А ртом дышать нельзя! Сожжешь легкие пятидесятиградусным морозом! В общем, тяжело там Голова как в тисках, пульс — сто пятьдесят — сто шестьдесят ударов в минуту Даже такой крепыш, как Долматов, и тот еле двигался. Прав, наверное, Дмитриев Поддув нужен! Кроме всего прочего и кислорода моторам не хватает
— Товарищи, а на моем самолете радиовысотомер что–то непонятное показывает.
Это Миша Стекольщиков решил наконец поделиться своими бедами
— В каком смысле непонятное? — заинтересовался Мальков.
— Да в том смысле, что в Мирном он одно показывает, а на Пионерской — другое. Вот вчера зарулил там на стоянку. А радиовысотомер вместо ноля показывает около шестидесяти метров. Как понимать? Ладно, думаю, погода пока хорошая, да и полеты интенсивные, поработаю пока так. Но все же сказал бортмеханику, чтобы в Мирном специалисты проверили. А в Мирном и проверять нечего — прибор на стоянке показывает ноль высоты. Что за чудеса? Думал, мне показалось. Загрузился бочками с соляркой, и опять на Пионерскую. После посадки, ещё на рулении, слежу за показаниями радиовысотомера. Он уверенно, без всяких колебаний показывает, что мы находимся… на высоте шестьдесят метров! Потом опять проверил в Мирном: по прибору высота — ноль. Так что дело не в приборе, он исправен.
— Это точно, и у меня такая же картина, — подтвердил Мальков. — На Пионерской и Комсомольской радиовысотомер показывает пятьдесят — семьдесят метров Чертовщина какая–то!
— И у нас тоже, и у меня, — раздались голоса других летчиков.
— А чего ж вы молчали раньше? — возмутился Миша
— А того же, чего и ты! Погода хорошая, да и барометрические высотомеры работают хорошо.
— Ну а в чем же дело все же?
— Наверное, так, — пытается объяснить Долматов. — В Мирном наши самолеты стоят на плотном чистом льду, а на Пионерской и Комсомольской плотность снежного покрова недостаточная, видно. Сигналы радиовысотомеров отражаются от глубинных, более плотных слоев ледникового купола. Конечно, это только соображения, ну а точнее объяснят, надеюсь, специалисты–гляциологи.

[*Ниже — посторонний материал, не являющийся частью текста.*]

/-- **The order of `j − j(τ₀)` at `τ₀`**, in the holomorphic form `E₄³ − j(τ₀)Δ = Δ(j − j(τ₀))`:
it is `3` on the orbit of `ρ` (`E₄ = 0`), `2` on the orbit of `i` (`E₆ = 0`) and `1` elsewhere
— the ramification indices of `j : X(1) → ℙ¹`, i.e. half the orders of the stabilisers in
`SL₂(ℤ)` (Serre VII §3.3; Diamond–Shurman §2.3–2.4). [folklore] -/
theorem analyticOrderAt_E₄_cube_sub_kleinJ_mul_discriminant (τ₀ : ℍ) :
    analyticOrderAt ((fun τ : ℍ ↦ E₄ τ ^ 3 - kleinJ τ₀ * ModularForm.discriminant τ) ∘ ofComplex) τ₀ =
      if E₄ τ₀ = 0 then 3 else if E₆ τ₀ = 0 then 2 else 1 := by
  have hΔa : AnalyticAt ℂ (ModularForm.discriminant ∘ ofComplex) τ₀ :=
    analyticAt_comp_ofComplex (holo CuspForm.discriminant) τ₀
  have h4a := analyticAt_comp_ofComplex (holo E₄) τ₀
  have h6a := analyticAt_comp_ofComplex (holo E₆) τ₀
  by_cases h4 : E₄ τ₀ = 0
  · -- orbit of ρ: `j(τ₀) = 0`, the form is `E₄³`
    have hj : kleinJ τ₀ = 0 := by simp [kleinJ, h4]
    simp only [hj, zero_mul, sub_zero, h4, if_true]
    rw [show ((fun τ : ℍ ↦ E₄ τ ^ 3) ∘ ofComplex) = ((E₄ : ℍ → ℂ) ∘ ofComplex) ^ 3 from rfl,
      analyticOrderAt_pow h4a, analyticOrderAt_E₄, if_pos h4]
    rfl
  by_cases h6 : E₆ τ₀ = 0
  · -- orbit of i: `j(τ₀) = 1728`, the form is `E₄³ − 1728Δ = E₆²`
    have hj : kleinJ τ₀ = 1728 := kleinJ_eq_1728_iff.mpr (E₆_eq_zero_iff.mp h6)
    simp only [hj, h4, h6, if_false, if_true]
    have : ((fun τ : ℍ ↦ E₄ τ ^ 3 - 1728 * ModularForm.discriminant τ) ∘ ofComplex) =
        ((E₆ : ℍ → ℂ) ∘ ofComplex) ^ 2 := by
      funext z
      simp only [Function.comp_apply, Pi.pow_apply, ModularForm.discriminant_eq_E₄_cube_sub_E₆_sq]
      ring
    rw [this, analyticOrderAt_pow h6a, analyticOrderAt_E₆, if_pos h6]
    rfl
  · -- generic point: simple zero since `j'(τ₀) ≠ 0`
    simp only [h4, h6, if_false]
    have hform : ((fun τ : ℍ ↦ E₄ τ ^ 3 - kleinJ τ₀ * ModularForm.discriminant τ) ∘ ofComplex) =
        fun z ↦ (ModularForm.discriminant ∘ ofComplex) z * ((kleinJ ∘ ofComplex) z - kleinJ τ₀) := by
      funext z
      simp only [Function.comp_apply]
      rw [E₄_cube_eq_kleinJ_mul]
      ring
    have hja : AnalyticAt ℂ (kleinJ ∘ ofComplex) τ₀ := analyticAt_comp_ofComplex mdifferentiable_kleinJ τ₀
    have hj1 : analyticOrderAt (fun z ↦ (kleinJ ∘ ofComplex) z - kleinJ τ₀) τ₀ = 1 := by
      have := hja.analyticOrderAt_sub_eq_one_of_deriv_ne_zero
        ((deriv_kleinJ_ne_zero_iff τ₀).mpr ⟨h4, h6⟩)
      simpa [Function.comp_apply, ofComplex_apply] using this
    have hsub : AnalyticAt ℂ (fun z ↦ (kleinJ ∘ ofComplex) z - kleinJ τ₀) τ₀ := hja.sub analyticAt_const
    rw [hform, show (fun z ↦ (ModularForm.discriminant ∘ ofComplex) z * ((kleinJ ∘ ofComplex) z - kleinJ τ₀))
        = (ModularForm.discriminant ∘ ofComplex) * (fun z ↦ (kleinJ ∘ ofComplex) z - kleinJ τ₀) from rfl,
      analyticOrderAt_mul hΔa hsub, analyticOrderAt_discriminant, hj1, zero_add]

end Literature.NumberTheory.EllipticCurves.ModularForms

end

— А для нас — мораль! — сделал выводы Миньков. — При дальнейших полетах эти ошибки радиовысотомеров необходимо учитывать, пригодится в плохую погоду. Вовремя Стекольщиков обратил внимание на это! Мелочь вроде бы, а может стать причиной катастрофы Так что и я хочу поделиться своими наблюдениями. Тоже мелочь, но все–таки… Летал я, как вы знаете, на самолете первой экспедиции, который ещё в прошлом году привезли. Так вот, чувствую — не то что–то. И бежит на взлёте долго, и какой–то тяжелый в управлении. Думал вначале, что мне все это кажется, но потом секрет раскрылся. В Мирном, как вы знаете, было несколько дней теплой погоды. И вот тогда–то из самолета неожиданно… потекла вода. Оказывается, пока он зимовал, в крылья набилось предостаточно снега, и теперь она потекла изо всех щелей. Значит, не зря мне казалось. Весь этот снег, скопившийся за долгую антарктическую зиму, я возил в крыльях как контрабандный груз!
— После предстоящей зимы придется делать «парную баню» всем самолетам, — заключил главный инженер летного отряда Федор Васильевич Пименов.
Тут же в беседу вступили вспомогательные технические силы летного отряда.
— Между прочим, Арсентьич, забыл тебе сказать:
Федор Васильевич пристыдил меня, а это и тебя касается, — обратился ко мне бортмеханик Сергей Фрутецкий.
— За что же он тебя пристыдил?
— За то, что ты заставил меня регулировать тросы управления.
— Разве я ошибся? В чем я не прав, Федор Васильевич?
— Ты прав, Саша, в том, что вы с Фрутецким констатировали факт ослабления тросов на высоте. А не прав потому, что не проанализировали причину этого явления.
— Анализировать и в голову не приходило — все ясно, казалось. Я дал попробовать рули Фрутецкому, они болтались. Почему, спрашивается? Мы пришли к одному выводу: самолет только что собрали после выгрузки с корабля и, вероятно, неправильно отрегулировали натяжение тросов. Поэтому я и попросил Сергея по прилете в Мирный проверить регулировку.
— Только ты не обратил внимания, что в Мирном при заходе на посадку рули уже не болтались.